SCs (from UCB and AF) have also been analyzed using immunocytochemistry, and they express embryonic stem cell antigens, such as Oct-4, SSEA-4 and TRA-1-60, indicating pluripotency; moreover, SCs from AF likely represent an intermediate stage between embryonic and adult SCs 15. AF cells also express Tra-1-8 and the following germ layer markers: FGF-5 (an ectodermal marker), AFP (an endodermal marker) and Bra (a mesodermal marker). Injection of AF cells into immunodeficient mice does not result in tumor formation 16.
The aim of this work was to demonstrate that chondrogenesis can be induced in amniotic fluid mesenchymal stromal stem cells (AFMSCs) derived from pregnant women during their second trimester using a micromass system in the presence of TGF-β3 at both the gene expression and protein levels.
MATERIALS AND METHODS
1. Collection of human amniotic fluid cells
After signing the informed consent form, 53 consecutive women undergoing amniocentesis during their second trimester of pregnancy allowed the collection of 30 ml of their AF. Amniocentesis was suggested by amniocentesis obstetrics upon suspicion of chromosomal abnormalities according to the Fetal Medicine-specific protocol, Hospital of Clinics, State University of Campinas (UNICAMP) (fetal structural anomalies detected on ultrasound and increased risk of chromosomal abnormalities by assessment of fetal risk). Amniocentesis was performed using ultrasound. The procedure was carried out as follows: the puncture area was cleaned and isolated using a fenestrated field; 2% lidocaine was applied to both the surface of the skin and subcutaneously without a vasoconstrictor; and the amniotic cavity was accessed by abdominal puncture using a 20G spinal needle for the withdrawal of 30 ml of AF in two 20-ml syringes. Ten ml of AF was subsequently sent to LABIMOCA (Laboratory of Molecular Biology of Cartilage, Faculty of Medical Sciences, UNICAMP) and cultured in 25 cm2 culture flasks containing 5 ml of α-Minimum Essential Medium (α-MEM, Gibco™, USA) with 20% fetal bovine serum (FBS, Gibco™ BR) and 1% Pen/Strep (Gibco™ USA). After 5 days, some AF cells had adhered to the flask. The supernatant and non-adherent cells were discarded, and the medium was replaced. At 70% confluence, the cells were harvested by treatment with 0.25% trypsin/EDTA (Gibco™, Can) for 5 min at 37°C and neutralized with 1% FBS.
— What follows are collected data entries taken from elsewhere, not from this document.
/-- **`(E′)` verbatim** — the hypothesis `hE` of
`integralRepresentation_clean_of_archHeckeTestVector_of_heckeEulerFactorisation'`
(`StandardLTheoryGL2OfArchTestVectorAndEulerFactorisationIntegrable`): `heckeEulerFactorisationGL2'` with the
record that `τ` occurs in `Π` dropped. [cite: JacquetLanglands1970, (11.1.2) p. 171, p. 172, Lemma 11.1.3] -/
theorem heckeEulerFactorisationGL2 {K : Type} [Field K] [NumberField K]
    (hcpt : isCompact_glFiniteIntegralLevel 2 K)
    (μ : Measure (AdelicGroupData.gl 2 K).automorphicQuotient) [(AdelicGroupData.gl 2 K).IsAutomorphicMeasure μ]
    (Pl : CuspidalAutomorphicRepGL 2 K μ)
    [MeasurableSpace ((mixedSpace K)ˣ)] [BorelSpace ((mixedSpace K)ˣ)]
    [∀ u : HeightOneSpectrum (𝓞 K), MeasurableSpace (u.adicCompletion K)]
    [∀ u : HeightOneSpectrum (𝓞 K), BorelSpace (u.adicCompletion K)]
    [∀ u : HeightOneSpectrum (𝓞 K),
      MeasurableSpace (GL (Fin 1) (u.adicCompletion K) ⧸ upperUnitriangular (Fin 1) (u.adicCompletion K))]
    [∀ u : HeightOneSpectrum (𝓞 K),
      BorelSpace (GL (Fin 1) (u.adicCompletion K) ⧸ upperUnitriangular (Fin 1) (u.adicCompletion K))] :
    ∃ (S₀ : Finset (HeightOneSpectrum (𝓞 K))) (αf : SatakeFamily K)
      (_ : IsSatakeFamilyOf Pl (S₀ : Set (HeightOneSpectrum (𝓞 K))) αf)
      (E : Type) (_ : NormedAddCommGroup E) (_ : InnerProductSpace ℂ E) (_ : CompleteSpace E)
      (τ : ContRepresentation ℂ (AutomorphyDatum.gl 2 K hcpt).arch.carrier E) (hτ : τ.IsStronglyContinuous)
      (_ : τ.IsUnitary) (_ : τ.IsTopIrreducible)
      (ℓ : archGardingSpace hcpt τ →ₗ[ℂ] ℂ) (_ : IsArchContWhittakerFunctional hcpt τ hτ ℓ) (_ : ℓ ≠ 0)
      (μi : Measure ((mixedSpace K)ˣ)) (_ : IsHaarMeasure μi)
      (Vl : HeightOneSpectrum (𝓞 K) → Type) (_ : ∀ u, AddCommGroup (Vl u)) (_ : ∀ u, Module ℂ (Vl u))
      (ρ : ∀ u : HeightOneSpectrum (𝓞 K), Representation ℂ (GL (Fin 2) (u.adicCompletion K)) (Vl u))
      (_ : ∀ u, (ρ u).IsIrreducible) (_ : ∀ u, (ρ u).IsSmooth)
      (_ : ∀ u, Automorphic.HasLocalComponentAt Pl.1 u (ρ u))
      (Λ : ∀ u, Module.Dual ℂ (Vl u))
      (_ : ∀ u, Λ u ∈ whittakerFunctionals (ρ u) ((adeleAddChar K).adicComponent u)) (_ : ∀ u, Λ u ≠ 0)
      (ν : ∀ u : HeightOneSpectrum (𝓞 K),
        Measure (GL (Fin 1) (u.adicCompletion K) ⧸ upperUnitriangular (Fin 1) (u.adicCompletion K)))
      (_ : ∀ u, SMulInvariantMeasure (GL (Fin 1) (u.adicCompletion K))
        (GL (Fin 1) (u.adicCompletion K) ⧸ upperUnitriangular (Fin 1) (u.adicCompletion K)) (ν u))
      (_ : ∀ u, IsFiniteMeasureOnCompacts (ν u)) (_ : ∀ u, (ν u).IsOpenPosMeasure),
      ∀ (S : Finset (HeightOneSpectrum (𝓞 K))), S₀ ⊆ S →
      ∀ (t : ∀ u, Vl u) (e₀ : archGardingSpace hcpt τ),
        FiniteDimensional ℂ (Submodule.span ℂ (Set.range
          fun κ : (AutomorphyDatum.gl 2 K hcpt).arch.maximalCompact =>
            τ (toArch hcpt (κ : GL (Fin 2) (mixedSpace K))) (e₀ : E))) →
      ∀ x₁ : ℝ, (∀ s : ℂ, x₁ < s.re →
          Integrable (fun u : (mixedSpace K)ˣ => kirillovFn hτ ℓ e₀ u *
            ((mixedEmbedding.norm ((u : (mixedSpace K)ˣ) : mixedSpace K) : ℝ) : ℂ) ^ (s - 1 / 2)) μi ∧
          Integrable (fun u : (mixedSpace K)ˣ =>
            tildeFn (fun g : GL (Fin 2) (mixedSpace K) =>
                ℓ ⟨τ (toArch hcpt g) (e₀ : E), apply_mem_archGardingSpace hτ _ e₀.2⟩) (diagGL2 u 1) *
              ((mixedEmbedding.norm ((u : (mixedSpace K)ˣ) : mixedSpace K) : ℝ) : ℂ) ^ (s - 1 / 2)) μi) →
        ∃ (Z Z' : ℂ → ℂ) (c : ℝ), Differentiable ℂ Z ∧ Differentiable ℂ Z' ∧ (∀ s, Z s = Z' (1 - s)) ∧
          (∀ s : ℂ, c < s.re → Z s =
            (∫ u : (mixedSpace K)ˣ, kirillovFn hτ ℓ e₀ u *
                ((mixedEmbedding.norm ((u : (mixedSpace K)ˣ) : mixedSpace K) : ℝ) : ℂ) ^ (s - 1 / 2) ∂μi) *
              (∏ u ∈ S, rsZeta Nat.one_lt_two (ν u) (whittakerModel (ρ u) (Λ u) (t u)) (fun _ => 1) s) *
              partialStandardL (S : Set (HeightOneSpectrum (𝓞 K))) αf s) ∧
          (∀ s : ℂ, c < s.re → Z' s =
            (∫ u : (mixedSpace K)ˣ,
                tildeFn (fun g : GL (Fin 2) (mixedSpace K) =>
                    ℓ ⟨τ (toArch hcpt g) (e₀ : E), apply_mem_archGardingSpace hτ _ e₀.2⟩) (diagGL2 u 1) *
                  ((mixedEmbedding.norm ((u : (mixedSpace K)ˣ) : mixedSpace K) : ℝ) : ℂ) ^ (s - 1 / 2) ∂μi) *
              (∏ u ∈ S, rsZeta Nat.one_lt_two (ν u) (tildeFn (whittakerModel (ρ u) (Λ u) (t u)))
                (fun _ => 1) s) *
              partialStandardL (S : Set (HeightOneSpectrum (𝓞 K))) (dualFamily αf) s) := by
  obtain ⟨S₀, αf, hαf, E, i₁, i₂, i₃, τ, hτ, hτu, hτi, -, rest⟩ := heckeEulerFactorisationGL2' hcpt μ Pl
  exact ⟨S₀, αf, hαf, E, i₁, i₂, i₃, τ, hτ, hτu, hτi, rest⟩

end Main

/-! ### 3. The standard `L`-theory of `GL₂` and Gelbart's Prop. 4.1 from the archimedean test vector alone -/

section Corollaries

/-- **Jacquet–Langlands (1970), Thm. 11.1 with Cor. 11.2 for `GL₂` over a number field, from the
archimedean test vector `(A∞)` ALONE.** With `(E′)` proved (`heckeEulerFactorisationGL2`), the named fact
`JacquetLanglands1970_standardLTheoryGL2` — the standard `L`-function theory of the cuspidal automorphic
representations of `GL₂` (honest local Euler factors at all finite places, entire continuation, functional
equation, unramified computation, vanishing under ramified twists, rigidity) — follows from the archimedean
input of p. 173 of the printed proof: Thm. 5.15 (ii)(iii) (real places) / Thm. 6.4 (complex places), in the
form `(A∞)` of `StandardLTheoryGL2OfArchTestVectorAndEulerFactorisation` (one `K_∞`-finite Gårding vector
`e₀` whose two archimedean Hecke integrals converge absolutely on a right half-plane and equal
`A e^{αs} ∏ Γ_ℝ(s + a_j) ∏ Γ_ℂ(s + b_j)` there; the statement of the named fact
`JacquetLanglands1970_archHeckeTestVectorGL2` requested for the tree).
[cite: JacquetLanglands1970, Thm. 11.1, Cor. 11.2, Thm. 5.15, Thm. 6.4, proof of Thm. 11.1 (pp. 171–173)] -/
theorem JacquetLanglands1970_standardLTheoryGL2_of_archHeckeTestVector
    (hA : ∀ (K : Type) [Field K] [NumberField K] (hcpt : isCompact_glFiniteIntegralLevel 2 K)
      (E : Type) [NormedAddCommGroup E] [InnerProductSpace ℂ E] [CompleteSpace E]
      (τ : ContRepresentation ℂ (AutomorphyDatum.gl 2 K hcpt).arch.carrier E) (hτ : τ.IsStronglyContinuous)
      (_ : τ.IsUnitary) (_ : τ.IsTopIrreducible)
      (ℓ : archGardingSpace hcpt τ →ₗ[ℂ] ℂ) (_ : IsArchContWhittakerFunctional hcpt τ hτ ℓ) (_ : ℓ ≠ 0)
      [MeasurableSpace ((mixedSpace K)ˣ)] [BorelSpace ((mixedSpace K)ˣ)]
      (μ : Measure ((mixedSpace K)ˣ)) (_ : IsHaarMeasure μ),
      ∃ (e₀ : archGardingSpace hcpt τ)
        (_ : FiniteDimensional ℂ (Submodule.span ℂ (Set.range
          fun κ : (AutomorphyDatum.gl 2 K hcpt).arch.maximalCompact =>
            τ (toArch hcpt (κ : GL (Fin 2) (mixedSpace K))) (e₀ : E))))
        (d₁ d₂ d₁' d₂' : ℕ) (a : Fin d₁ → ℂ) (b : Fin d₂ → ℂ) (a' : Fin d₁' → ℂ) (b' : Fin d₂' → ℂ)
        (A A' : ℂ) (_ : A ≠ 0) (_ : A' ≠ 0) (α α' : ℂ) (x₀ : ℝ),
        (∀ s : ℂ, x₀ < s.re →
          Integrable (fun u : (mixedSpace K)ˣ =>
            kirillovFn hτ ℓ e₀ u *
              ((mixedEmbedding.norm ((u : (mixedSpace K)ˣ) : mixedSpace K) : ℝ) : ℂ) ^ (s - 1 / 2)) μ ∧
          ∫ u : (mixedSpace K)ˣ, kirillovFn hτ ℓ e₀ u *
              ((mixedEmbedding.norm ((u : (mixedSpace K)ˣ) : mixedSpace K) : ℝ) : ℂ) ^ (s - 1 / 2) ∂μ =
            A * Complex.exp (α * s) *
              ((∏ j, Complex.Gammaℝ (s + a j)) * ∏ j, Complex.Gammaℂ (s + b j))) ∧
        (∀ s : ℂ, x₀ < s.re →
          Integrable (fun u : (mixedSpace K)ˣ =>
            tildeFn (fun g : GL (Fin 2) (mixedSpace K) =>
                ℓ ⟨τ (toArch hcpt g) (e₀ : E), apply_mem_archGardingSpace hτ _ e₀.2⟩) (diagGL2 u 1) *
              ((mixedEmbedding.norm ((u : (mixedSpace K)ˣ) : mixedSpace K) : ℝ) : ℂ) ^ (s - 1 / 2)) μ ∧
          ∫ u : (mixedSpace K)ˣ,
              tildeFn (fun g : GL (Fin 2) (mixedSpace K) =>
                  ℓ ⟨τ (toArch hcpt g) (e₀ : E), apply_mem_archGardingSpace hτ _ e₀.2⟩) (diagGL2 u 1) *
                ((mixedEmbedding.norm ((u : (mixedSpace K)ˣ) : mixedSpace K) : ℝ) : ℂ) ^ (s - 1 / 2) ∂μ =
            A' * Complex.exp (α' * s) *
              ((∏ j, Complex.Gammaℝ (s + a' j)) * ∏ j, Complex.Gammaℂ (s + b' j)))) :
    JacquetLanglands1970_standardLTheoryGL2 :=
  JacquetLanglands1970_standardLTheoryGL2_of_archHeckeTestVector_of_heckeEulerFactorisation' hA
    (fun hcpt μ _ Pl => heckeEulerFactorisationGL2 hcpt μ Pl)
The cells were washed twice with phosphate buffered saline (PBS) and centrifuged at 300 g for 10 min.
SCs were obtained from residual cells. After a normal karyotype result (performed in fetal medicine), approximately 5x104 cells were expanded in a 75 cm2 flask up to 70% confluence. The cells were then harvested, seeded in a 175 cm2 flask, and expanded up to 70% confluence. Next, we split the cells into three 175 cm2 flasks and expanded them up to 70% confluence. Samples with karyotype abnormalities were discarded. From the initial 53 samples, 12 presented normal karyotypes. Therefore, experiments were performed with the 12 normal samples.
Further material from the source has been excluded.